Healey says DIP ‘well short of what’s required’, and UK’s enemies ‘don’t follow timetable set by Treasury’
Healey said Keir Starmer knows what is needed.
The prime minister knows what the country needs for defence. He spelled out the threat this month when he said it is our intelligence assessment and the assessment of other countries in NATO that there could be an attack by Russia on Nato as soon as 2030.
So Britain must set the head mark of spending 3% on defence in 2030, and a clear path to 3.5% in 2035.
The commitment all Nato nations have made to each other and to their people … commands wide cross-party support.
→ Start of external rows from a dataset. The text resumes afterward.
open scoped SchwartzMap
open MeasureTheory Filter Topology
open Literature.MathematicalPhysics.QuantumFieldTheory Literature.MathematicalPhysics.QuantumLattice
open Literature.MathematicalPhysics.AQFT Literature.Probability.LatticeModels
open Summit.QuantumFields.YangMills.Cruxes.OSLegsFromFemtoAndGap.DlrCollarTransfer
open Summit.QuantumFields.YangMills.Cruxes.OSLegsAtWeakCouplingC.Sketch
open Summit.QuantumFields.YangMills.Cruxes.OSLegsAtWeakCouplingC.Y2Bridge
open Summit.QuantumFields.YangMills.Theorems.OSLegsFromFemtoAndGap (latticeDist)
open Summit.QuantumFields.YangMills.Theorems.OSLegsFromFemtoAndGap.Upgrade (isOffDiagonal_linActMulti)
open Summit.QuantumFields.YangMills.Theorems.NPointIsotropy.Negative (E4)
open Summit.QuantumFields.YangMills.Theorems.CurvatureBoostCovariance.BoostsInheritMirrors.OrbitBandlimit
  (linActMulti_planeRot_add planeRot_quarter_axes)
open Summit.QuantumFields.YangMills.Cruxes.OSLegsAtWeakCouplingC.Sketch.GermWard (linActMulti_planeRot_zero)
open Summit.QuantumFields.YangMills.Theorems.CheckerboardTrialityHyperoctahedral (signedPerm_invariant_of_offDiagLimitAlong)

namespace Summit.QuantumFields.YangMills.Theorems.ROT.KingStabiliser

/-! ## §0 Two elementary facts about the lattice angles `(π/2)ℤ` -/

/-- **The quarter turn of the `(x₀,x₁)`-plane is a signed permutation of the coordinate axes** (`e₀ ↦ −e₁`, `e₁ ↦ e₀`, `e₂, e₃`
fixed). [folklore] -/
theorem isSignedPerm_planeRot_pi_div_two : IsSignedPerm (planeRot (0 : Fin 3) (Real.pi / 2)) :=
  fun i => planeRot_quarter_axes i

/-- **The lattice angles are Pythagorean**: `(π/2)ℤ ≤ King.pythagoreanAngles` (`cos (π/2) = 0`, `sin (π/2) = 1` are rational and the
Pythagorean angles form a subgroup). [folklore] -/
theorem zmultiples_pi_div_two_le_pythagoreanAngles :
    AddSubgroup.zmultiples (Real.pi / 2) ≤ King.pythagoreanAngles := by
  rw [AddSubgroup.zmultiples_le]
  exact ⟨⟨0, by rw [Real.cos_pi_div_two]; push_cast; rfl⟩, ⟨1, by rw [Real.sin_pi_div_two]; push_cast; rfl⟩⟩

/-- Half of a non-zero generator is not an integer multiple of it: `c/2 ∉ cℤ` for `c ≠ 0`. [folklore] -/
theorem half_not_mem_zmultiples {c : ℝ} (hc : c ≠ 0) : c / 2 ∉ AddSubgroup.zmultiples c := by
  intro h
  obtain ⟨k, hk⟩ := AddSubgroup.mem_zmultiples_iff.1 h
  rw [zsmul_eq_mul] at hk
  have h2 : (2 * (k : ℝ) - 1) * c = 0 := by linear_combination 2 * hk
  rcases mul_eq_zero.1 h2 with h' | h'
  · have h1 : (2 * k : ℤ) = 1 := by exact_mod_cast (sub_eq_zero.1 h')
    omega
  · exact hc h'

/-! ## §1 Quarter-turn invariance of every off-diagonal UV limit point (the `W(B₄)` rung, planar case) -/

section LimitPoints

variable {G : Type} [Group G] [TopologicalSpace G] [IsTopologicalGroup G] [CompactSpace G]
  [MeasurableSpace G] [BorelSpace G]

/-- **Every off-diagonal limit point along a leg scheme is invariant under the quarter turn of the `(x₀,x₁)`-plane on `⁰𝒮`** (under
`MomentBounds6`): the quarter turn is a signed permutation, and ✓`signedPerm_invariant_of_offDiagLimitAlong` (permutations exact on the
lattice, axis reflections through the `O(a_k)` corner-shift defect killed by the plane-string bounds of `MomentBounds6`).
[cite: OS1973, §2] [cite: GlimmJaffe1987, §6.1] -/
theorem quarterTurn_invariant_of_offDiagLimitAlong (r : LatticeRep G) {a : ℝ → ℝ} (hapos : ∀ β, 0 < a β)
    (ha0 : Tendsto a atTop (𝓝 0)) (hMB : MomentBounds6 G r a) {sch : SpeciesScheme (YMSpecies G)} (hsch : IsLegScheme a sch)
    {φ : ℕ → ℕ} (hφ : Tendsto φ atTop atTop) {S₁ : SchwingerFamily E4} (hS₁ : OffDiagLimitAlong r sch φ S₁)
    (n : ℕ) (F : 𝓢((Fin n → E4), ℂ)) (hF : IsOffDiagonal F) :
    S₁ n (linActMulti (planeRot (0 : Fin 3) (Real.pi / 2)) F) = S₁ n F :=
  signedPerm_invariant_of_offDiagLimitAlong r hapos ha0 hMB hsch hφ hS₁ _ isSignedPerm_planeRot_pi_div_two n F hF

/-- **The arity-`n` stabiliser on `⁰𝒮ₙ` is an additive subgroup of the angles** (group law of the plane rotations; `⁰𝒮ₙ` is stable
under every linear isometry).  Stated without a definition: the subgroup is exhibited. [folklore] -/
theorem exists_stabiliser_offDiag (S₁ : SchwingerFamily E4) (n : ℕ) :
    ∃ H : AddSubgroup ℝ, (H : Set ℝ) =
      {θ : ℝ | ∀ F : 𝓢((Fin n → E4), ℂ), IsOffDiagonal F → S₁ n (linActMulti (planeRot (0 : Fin 3) θ) F) = S₁ n F} :=
  ⟨{ carrier := {θ : ℝ | ∀ F : 𝓢((Fin n → E4), ℂ), IsOffDiagonal F → S₁ n (linActMulti (planeRot (0 : Fin 3) θ) F) = S₁ n F}
     zero_mem' := fun F _ => by rw [linActMulti_planeRot_zero]
     add_mem' := fun {θ₁ θ₂} h₁ h₂ F hF => by
       show S₁ n (linActMulti (planeRot (0 : Fin 3) (θ₁ + θ₂)) F) = S₁ n F
       rw [linActMulti_planeRot_add, h₂ _ (isOffDiagonal_linActMulti _ hF), h₁ F hF]
     neg_mem' := fun {θ} h F hF => by
       show S₁ n (linActMulti (planeRot (0 : Fin 3) (-θ)) F) = S₁ n F
       have h' := h _ (isOffDiagonal_linActMulti (planeRot (0 : Fin 3) (-θ)) hF)
       rw [← linActMulti_planeRot_add, neg_add_cancel, linActMulti_planeRot_zero] at h'
       exact h'.symm }, rfl⟩
/-!
# Crux `GapGivesClusteringG` (route `SteinGapBootstrap`, rank 3), line `birth`: the registered stub `stub_polarisationBound` — CLOSED,
# via a Cauchy–Schwarz transfer bound that uses reflection positivity at time `0` only

NOT THE CLAY GAP (this serves the RECORD-label rung leaf `WeakCouplingRates.XiPow`, an UPPER bound on the lattice gap; nothing here
bounds a gap from below, and no summit statement is touched).

The crux `Summit.QuantumFields.YangMills.Theses.SteinGapBootstrap.GapGivesClusteringG` asks: for a torus-limit state `μ` with the
DIAGONAL, ONE-SIDED RP-spectral gap `HasRPTimeGap μ m` (`rpCorr μ F t ≤ e^{-mt} rpCorr μ F 0` for positive-time `F`), bound the
OFF-DIAGONAL pair form `P_t(A,B) = ⟨θA · α_t B⟩_μ − ⟨θA⟩_μ⟨α_t B⟩_μ` by `2 e^{-mt} a b` (`|A| ≤ a`, `|B| ≤ b`).  The planner's skeleton
isolates three stubs: positivity of `rpCorr μ F t` at ALL times (site- and bond-plane reflection positivity of the limit state),
symmetry of `P_t` at all times, and the present functional-analytic step.

MAIN OBSERVATION (this file).  The functional-analytic step needs the first two inputs AT `t = 0` ONLY:
with `C := α_t B` (again a positive-time observable, `|C| ≤ b`), `P_t(A,B) = P_0(A,C)`; site-plane RP (`0 ≤ rpCorr μ F 0 = P_0(F,F)`)
and symmetry of `P_0` make `P_0` a positive semidefinite symmetric form on positive-time observables, so Cauchy–Schwarz (the
discriminant of `l ↦ P_0(A + lC, A + lC) ≥ 0`) gives `P_0(A,C)² ≤ P_0(A,A) · P_0(C,C)`; translation invariance of torus-limit states
(tree B-TI `integral_comp_configShift_of_mem_limitPoints`) and the geometry `α_t ∘ θ = θ ∘ (shift by t e₀)` give
`P_0(α_t B, α_t B) = rpCorr μ B (2t)`, which the DIAGONAL hypothesis at the EVEN time `2t` bounds by `e^{-2mt} rpCorr μ B 0`; finally
`rpCorr μ F 0 ≤ 2 (sup|F|)²` crudely (no reflection invariance used), whence `|P_t(A,B)| ≤ √(2a² · e^{-2mt} · 2b²) = 2 e^{-mt} a b` —
exactly the crux's constant.  No positivity at odd times (bond-plane / link reflection positivity), no polarisation and no rescaling are
needed; in transfer-matrix language: `|⟨a, T^t b⟩| ≤ ‖a‖ ‖T^t b‖` and `‖T^t b‖² = ⟨b, T^{2t} b⟩`.

CONTENTS.
* `rpCorr_timeShift_zero` — `rpCorr μ (α_t B) 0 = rpCorr μ B (2t)` for torus-limit states (geometry + B-TI).
* `abs_pairCorr_le_of_rpZero` — the strong form: `μ ∈ infiniteVolumeLimitPoints ρ β`, `0 ≤ rpCorr μ F 0` for positive-time `F`,
  symmetry of `P_0` on positive-time observables, `HasRPTimeGap μ m` ⟹ `|P_t(A,B)| ≤ 2 e^{-mt} a b`.
* `stub_polarisationBound` — the registered stub of the birth skeleton, LITERALLY (its all-times hypotheses are used at `t = 0` only).

References: K. Osterwalder, E. Seiler, Ann. Phys. 110 (1978) §2 [OsterwalderSeiler1978]; E. Seiler, LNP 159 (1982) Ch. 2 [SeilerLNP1982];
J. Glimm, A. Jaffe, Quantum Physics (1987) §6.1 (transfer matrix contraction bound).
-/

set_option autoImplicit false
Our predecessors in this house experienced what happens when deterrence fails. Our predecessors in this House entrusted us with institutions like Nato that they created to keep us safe.
We don’t choose the circumstances in which we serve or the responsibilities that fall upon us, either in this house or in government.
And it’s the duty of our political generation now to ready Britain for the uncertainties of the years to come. The decisions that we make in the months ahead will be judged by those who follow us.
At this dangerous time. I see the current defence investment plans falling well short of what is required, a rise of 0.08% from next year to 2030.
No date for reaching 3%, no path to 3.5% by 2030.
Well over half of Nato members will be spending 3% or more. And when allies are looking for British leadership, we must not fall behind.
When NATO needs European nations to step up, we must not fall short.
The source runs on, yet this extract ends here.